Коль так - дело не в программе, а, возможно, в конфигурации компьютера и в кодеках.
Попробуйте обновить драйверы на видеокарту.

----------


## Лерченок

спасибо, еще бы знать как это делается, но попрошу знакомых, которые разбираются в этих самых драйверах.

----------


## Катя-тигра

Доброй ночи!
Попробовала сделать фильм. Потратила вечер, но кусочек (первая часть) получилась вроде..
Утро вечера как говорится  :Derisive: 

Единственное,  я так и не поняла в каком формате просматривать. Те кому хочется подарить могут не иметь, а скорее всего и не имеют эту программу. Как быть?  :Tu:  Подскажите, плиз  :flower:

----------


## overload

*Катя-тигра*,
а это программа не для *просмотра*, а для *делания* фильма!
Если повнимательнее прочитать четвёртый пост этой темы, то там есть глава 10: "*Вывод фильма и публикация в Интернете*". 

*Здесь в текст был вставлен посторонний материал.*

import Summits.NavierStokesRegularity.NavierStokesRegularity.Theorems.ScenarioCensusRowF1ax
import Summits.NavierStokesRegularity.NavierStokesRegularity.Theorems.ScenarioCensusRowA7h
import Summits.NavierStokesRegularity.NavierStokesRegularity.Theorems.ScenarioCensusRowF1StretchedZoom
import Summits.NavierStokesRegularity.NavierStokesRegularity.Theorems.DssFarFieldSlavingBlowupTypeIDssProfileSimilarityEnstrophyBeltramiLiouville
import Summits.NavierStokesRegularity.NavierStokesRegularity.Theorems.SqueezeCycleSingularZoomWindow
import Summits.NavierStokesRegularity.NavierStokesRegularity.Theorems.ClockStretchingLawClockCeilingZoomDerivLimit
import Summits.NavierStokesRegularity.NavierStokesRegularity.Theorems.PoloidalWindowDoorPoloidalWindowRigidityVorticityTranslate
import Summits.NavierStokesRegularity.NavierStokesRegularity.Theorems.HalfSpaceWindowDoorCirculationCarryingRigidityWholeSpaceMaxPrinciple
import Literature.Analysis.FluidPDE.TypeIAncientMild
import Literature.Analysis.FluidPDE.WholeSpaceIBP
import Literature.Analysis.FluidPDE.ClassicalSolutionCalculus
import Literature.Analysis.FluidPDE.VorticityEquation
import Literature.Analysis.FluidPDE.TypeIAncientMildClassical
import Summits.NavierStokesRegularity.NavierStokesRegularity.Theorems.DssFarFieldSlavingBlowupTypeIDssProfileSimilarityEnstrophyCrossFlowNoDecayOne
import Summits.NavierStokesRegularity.NavierStokesRegularity.Theorems.DssFarFieldSlavingBlowupTypeIDssProfileSimilarityEnstrophyTimeOnlyThreshold
import HarnessLib
import Literature.Analysis.FluidPDE.TypeIAncientMildTimeAnalytic
import Literature.Analysis.Calculus.RealAnalyticZeroSetProofs
import Summits.NavierStokesRegularity.NavierStokesRegularity.Theorems.ScenarioCensusRowF1EventSocketEvents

> Подменю "*Сохранить фильм*"    позволяет сохранить Ваш фильм в одном из известных форматов, а также    записать его на DVD (при этом фильм сначала создаётся в какой-либо    папке, а затем самостоятельно активируется модуль "*DVD-студия Windows*", который предлагает создать DVD-диск).


Многие пользователи путают Сохранение *проекта* и Сохранение *фильма*. Это - две разные вещи. Проект - это Ваш рабочий материал. Для того, чтобы на другом компьютере просмотреть в нём то, что Вы сделали, нужно чтобы тот компьютер имел такую же программу и все использованные Вами файлы этого проекта: видео, фото, звук. И ещё нужно, чтобы файлы эти располагались в папках с такими же названиями и расположением, что и у Вас.
*Но всё это совсем не нужно!!!*
*Проект* сохраняется для того, чтобы, например, иметь возможность в дальнейшем его редактировать - добавить фото, видео, что-то изменить, подправить. А *фильм* - сохраняется как отдельный *видеофайл*, который можно просмотреть на любом имеющемся в Windows плеере или же, скинув его на флешку или болванку, передать кому угодно. Ну, или отправить его по электронной почте.
После того, как Вы выберете "*Сохранить фильм*", откроется окно сохранения и выбора параметров сохранения. После выбора одного из предпочитаемых форматов, папки для сохранения и нажатия соответствующей кнопки Киностудия сама превратит Ваш фильм в *файл*, который прочитается практически на любом компьютере (например, параметр "*Компьютер*"), или же создаст *DVD-диск* (параметр "*Запись на DVD-диск*"), который также можно подарить, что называется, вручную при личной встрече.
Грубо говоря, после выборов параметров сохранения "*Компьютер*"и выбора папки, например, "*Рабочий стол*" у Вас на Рабочем столе после финального просчёта программой появится файл с названием Вашего фильма (это как Вы его назовёте при выводе) в формате, например, AVI (формат зависит от Ваших настроек вывода). 
*Этот-то файл и надо будет отправлять друзьям.*
Финальный файл может быть хорошего качества, но весьма большим, или же - наоборот: маленький, но качества - не аллё, что называется. Поэкспериментируйте с параметрами вывода, чтобы получить наиболее устраивающий Вас вариант.

----------


## Катя-тигра

> у Вас на Рабочем столе после финального просчёта программой появится файл с названием Вашего фильма (это как Вы его назовёте при выводе) в формате, например, AVI (формат зависит от Ваших настроек вывода).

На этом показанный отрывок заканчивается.